De acordo com o pesquisador do Centro Latino-Americano e Caribenho de Demografia (CELADE/CEPAL) Jorge Rodríguez, as condições socioeconômicas favoráveis que a região tem experimentado no século XXI, a crescente sintonia dos governos com o Plano de Ação do Cairo e a consolidação de novos enfoques de direitos humanos para as políticas públicas demonstram avanços perceptíveis. No entanto, tais avanços “não conseguiram reverter a desigualdade entre os países e dentro dos países no âmbito do Plano de Ação, o que força os governos a redobrar esforços futuros para diminuir as brechas em questões como mortalidade infantil, materna, esperança de vida e fecundidade”, observa Jorge Rodríguez.
“Ainda há muito o que reduzir significativamente em relação aos indicadores. É preciso que isso seja feito com ações compatíveis com os princípios do Plano de Ação do Cairo, que sejam sustentáveis no tempo, definidas como políticas de Estado e observadas os grupos sociais onde se encontrar as lacunas”.
Para Altagracia Balcácer (Red de Mujeres Afroamericanas, Afrocaribeñas y de la Diáspora), a Conferência Regional de População e Desenvolvimento cumpriu as expectativas. “A pauta foi muito favorável à luta das mulheres. Os países tiveram posições avançadas em favor dos direitos sexuais e reprodutivos. Especialmente em relação às mulheres negras, geralmente pobres e excluídas e, por isso, com menos oportunidades de acesso a serviços de saúde de qualidade, o que gera um impacto maior nos casos de aborto inseguro”, afirma.

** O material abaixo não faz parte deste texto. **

import Literature.Analysis.Fourier.StationaryPhase
import Literature.NumberTheory.LFunctions.AndersonStarkLiouvilleProofs
import HarnessLib

/-!
# The value of the Fresnel constant: `∫_{-∞}^{∞} e^{iu²/2} du = (2π)^{1/2} e^{iπ/4}`

Topic `Literature/Analysis/Fourier`. Everything in this file is PROVED (no definitions, no named
facts).

The tree's stationary-phase estimate `Literature.Analysis.Fourier.stationaryPhase` (Titchmarsh,
*The Theory of the Riemann Zeta-Function*, Lemma 4.6) is stated with the Fresnel constant
`𝔣 = Literature.Analysis.Fourier.fresnelC = 2 lim_{n → ∞} ∫_0^n e^{iu²/2} du`, whose value was left
uncomputed in `StationaryPhase.lean` ("its value `(2π)^{1/2} e^{iπ/4}` is not needed for the
applications"). For the main terms of stationary-phase evaluations that are summed with other main
terms — Titchmarsh's Lemma 9.22 (`∫_T^{T+U} z₁(t)² (n/m)^{it} dt`, where `e^{-iπ/4} 𝔣 = (2π)^{1/2}`
produces the real main term `2π (m/n)^{1/2} ∑∑ e^{-2πi μν m/n}`) — the value *is* needed. It follows
at once from the tree's Fresnel evaluation
`Literature.NumberTheory.LFunctions.norm_integral_cexp_fresnel_sub_le`
(`‖∫_0^y e^{iπv²/2} dv − (1+i)/2‖ ≤ 2/(πy)`, proved in
`Literature/NumberTheory/LFunctions/AndersonStarkLiouvilleProofs.lean` by Gaussian regularisation)
and the substitution `u = π^{1/2} v`:

* `Literature.Analysis.Fourier.fresnelS_eq_sqrt_pi_mul` — `∫_0^X e^{iu²/2} du = π^{1/2} ∫_0^{X/√π} e^{iπv²/2} dv`;
* `Literature.Analysis.Fourier.norm_fresnelS_sub_le` — `‖∫_0^X e^{iu²/2} du − π^{1/2}(1+i)/2‖ ≤ 2/X`;
* `Literature.Analysis.Fourier.fresnelLim_eq` — `lim ∫_0^n e^{iu²/2} du = π^{1/2} (1+i)/2`;
* `Literature.Analysis.Fourier.fresnelC_eq_sqrt_pi_mul` — `𝔣 = π^{1/2} (1 + i)`;
* `Literature.Analysis.Fourier.fresnelC_eq` — **`𝔣 = (2π)^{1/2} e^{iπ/4}`**;
* `Literature.Analysis.Fourier.cexp_neg_mul_fresnelC`, `Literature.Analysis.Fourier.norm_fresnelC`,
  `Literature.Analysis.Fourier.fresnelC_sq` — `e^{-iπ/4} 𝔣 = (2π)^{1/2}`, `‖𝔣‖ = (2π)^{1/2}`,
  `𝔣² = 2πi`.

## References

* E. C. Titchmarsh, *The Theory of the Riemann Zeta-Function*, 2nd ed. (rev. D. R. Heath-Brown),
  Oxford 1986, Lemma 4.6 ("`∫_{-∞}^{∞} e^{½iF''(c)u²} du = (2π/F''(c))^{1/2} e^{iπ/4}`") and §9.22.
  [cite: Titchmarsh1986, Lemma 4.6]
* R. J. Anderson, H. M. Stark, *Oscillation theorems*, LNM 899 (1981), §4 (17) (the Fresnel
  integrals `C(∞) = S(∞) = ½`).
-/

noncomputable section

open MeasureTheory Set intervalIntegral Complex Filter Topology
open scoped Real

namespace Literature.Analysis.Fourier

/-- **Substitution `u = π^{1/2} v`**: `∫_0^X e^{iu²/2} du = π^{1/2} ∫_0^{X/√π} e^{iπv²/2} dv`. [folklore] -/
theorem fresnelS_eq_sqrt_pi_mul (X : ℝ) :
    fresnelS X = (Real.sqrt π : ℂ) * ∫ v in (0 : ℝ)..X / Real.sqrt π, cexp ((π * v ^ 2 / 2 : ℝ) * I) := by
  have hπ : 0 < Real.sqrt π := Real.sqrt_pos.2 Real.pi_pos
  have hsq : Real.sqrt π ^ 2 = π := Real.sq_sqrt Real.pi_pos.le
  have hf : ∀ v : ℝ, fresnelIntegrand (Real.sqrt π * v) = cexp ((π * v ^ 2 / 2 : ℝ) * I) := by
    intro v
    rw [fresnelIntegrand, mul_comm I]
    congr 2
    push_cast
    rw [mul_pow]
    congr 1
    norm_cast
    rw [hsq]
  have h := intervalIntegral.smul_integral_comp_mul_left (f := fresnelIntegrand) (a := 0)
    (b := X / Real.sqrt π) (Real.sqrt π)
  rw [mul_zero, mul_div_cancel₀ X hπ.ne'] at h
  rw [fresnelS, ← h, Complex.real_smul]
  congr 1
  exact intervalIntegral.integral_congr fun v _ => hf v

/-- **`‖∫_0^X e^{iu²/2} du − π^{1/2}(1+i)/2‖ ≤ 2/X`** for `X > 0`. [cite: Titchmarsh1986, Lemma 4.6] -/
theorem norm_fresnelS_sub_le {X : ℝ} (hX : 0 < X) :
    ‖fresnelS X - (Real.sqrt π : ℂ) * ((1 + I) / 2)‖ ≤ 2 / X := by
  have hπ : 0 < Real.sqrt π := Real.sqrt_pos.2 Real.pi_pos
  have hsq : Real.sqrt π * Real.sqrt π = π := Real.mul_self_sqrt Real.pi_pos.le
  have hy : 0 < X / Real.sqrt π := div_pos hX hπ
  have h := Literature.NumberTheory.LFunctions.norm_integral_cexp_fresnel_sub_le hy
  rw [fresnelS_eq_sqrt_pi_mul, ← mul_sub, norm_mul, Complex.norm_real, Real.norm_eq_abs,
    abs_of_pos hπ]
  calc Real.sqrt π * ‖(∫ v in (0 : ℝ)..X / Real.sqrt π, cexp ((π * v ^ 2 / 2 : ℝ) * I)) - (1 + I) / 2‖
      ≤ Real.sqrt π * (2 / (π * (X / Real.sqrt π))) := mul_le_mul_of_nonneg_left h hπ.le
    _ = 2 / X := by
        field_simp
        rw [sq, hsq]

/-- **`lim_{n→∞} ∫_0^n e^{iu²/2} du = π^{1/2} (1+i)/2`.** [cite: Titchmarsh1986, Lemma 4.6] -/
theorem fresnelLim_eq : fresnelLim = (Real.sqrt π : ℂ) * ((1 + I) / 2) := by
  refine tendsto_nhds_unique tendsto_fresnelS ?_
  rw [tendsto_iff_norm_sub_tendsto_zero]
  have hlim : Tendsto (fun n : ℕ => 2 / (n : ℝ)) atTop (𝓝 0) :=
    tendsto_const_div_atTop_nhds_zero_nat 2
  refine squeeze_zero' (Eventually.of_forall fun n => norm_nonneg _) ?_ hlim
  filter_upwards [eventually_gt_atTop 0] with n hn
  exact norm_fresnelS_sub_le (by exact_mod_cast hn)

/-- **`𝔣 = π^{1/2} (1 + i)`.** [cite: Titchmarsh1986, Lemma 4.6] -/
theorem fresnelC_eq_sqrt_pi_mul : fresnelC = (Real.sqrt π : ℂ) * (1 + I) := by
  rw [fresnelC, fresnelLim_eq]
  ring

/-- **The Fresnel constant: `𝔣 = ∫_{-∞}^{∞} e^{iu²/2} du = (2π)^{1/2} e^{iπ/4}`.**
[cite: Titchmarsh1986, Lemma 4.6] -/
theorem fresnelC_eq : fresnelC = (Real.sqrt (2 * π) : ℂ) * cexp ((π / 4 : ℝ) * I) := by
  rw [fresnelC_eq_sqrt_pi_mul, Complex.exp_mul_I]
  have hc : Complex.cos ((π / 4 : ℝ) : ℂ) = ((Real.sqrt 2 / 2 : ℝ) : ℂ) := by
    rw [← Complex.ofReal_cos, Real.cos_pi_div_four]
  have hs : Complex.sin ((π / 4 : ℝ) : ℂ) = ((Real.sqrt 2 / 2 : ℝ) : ℂ) := by
    rw [← Complex.ofReal_sin, Real.sin_pi_div_four]
  rw [hc, hs]
  have h2π : Real.sqrt (2 * π) = Real.sqrt 2 * Real.sqrt π :=
    Real.sqrt_mul (by norm_num) π
  rw [h2π]
  push_cast
  have h2 : ((Real.sqrt 2 : ℝ) : ℂ) ^ 2 = 2 := by
    rw [← Complex.ofReal_pow, Real.sq_sqrt (by norm_num : (0:ℝ) ≤ 2)]; norm_num
  linear_combination (-(Real.sqrt π : ℂ) * (1 + I) / 2) * h2

/-- `e^{-iπ/4} 𝔣 = (2π)^{1/2}` (the combination appearing in Titchmarsh §9.22). [cite: Titchmarsh1986, §9.22] -/
theorem cexp_neg_mul_fresnelC :
    cexp (-(π / 4 : ℝ) * I) * fresnelC = (Real.sqrt (2 * π) : ℂ) := by
  rw [fresnelC_eq, mul_left_comm, ← Complex.exp_add]
  have : -(π / 4 : ℝ) * I + (π / 4 : ℝ) * I = 0 := by ring
  rw [this, Complex.exp_zero, mul_one]

/-- `‖𝔣‖ = (2π)^{1/2}`. [cite: Titchmarsh1986, Lemma 4.6] -/
theorem norm_fresnelC : ‖fresnelC‖ = Real.sqrt (2 * π) := by
  rw [fresnelC_eq, norm_mul, Complex.norm_real, Complex.norm_exp_ofReal_mul_I, mul_one,
    Real.norm_eq_abs, abs_of_nonneg (Real.sqrt_nonneg _)]

/-- `𝔣² = 2πi`. [cite: Titchmarsh1986, Lemma 4.6] -/
theorem fresnelC_sq : fresnelC ^ 2 = 2 * π * I := by
  rw [fresnelC_eq_sqrt_pi_mul, mul_pow]
  have h1 : ((Real.sqrt π : ℂ)) ^ 2 = (π : ℂ) := by
    rw [← Complex.ofReal_pow, Real.sq_sqrt Real.pi_pos.le]
  rw [h1]
  have hI : I ^ 2 = -1 := Complex.I_sq
  linear_combination (π : ℂ) * hI

end Literature.Analysis.Fourier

De acordo com a relatora Beatriz Galli, da Plataforma Dhesca Brasil, o resultado da Conferência Regional deve ser comemorado não apenas pelas demandas que apresenta no âmbito do continente, mas também pela referência que cria para as outras Conferências Regionais que ainda acontecerão na Ásia e na África. “A luta pela igualdade envolve muitas temáticas, como gênero, direitos sexuais e reprodutivos, raça, povos indígenas. São lutas que tem dimensão mundial, pois em qualquer lugar do mundo o autoritarismo e o desrespeito aos direitos humanos são realidades que afetam milhões de pessoas”, conclui Beatriz Galli.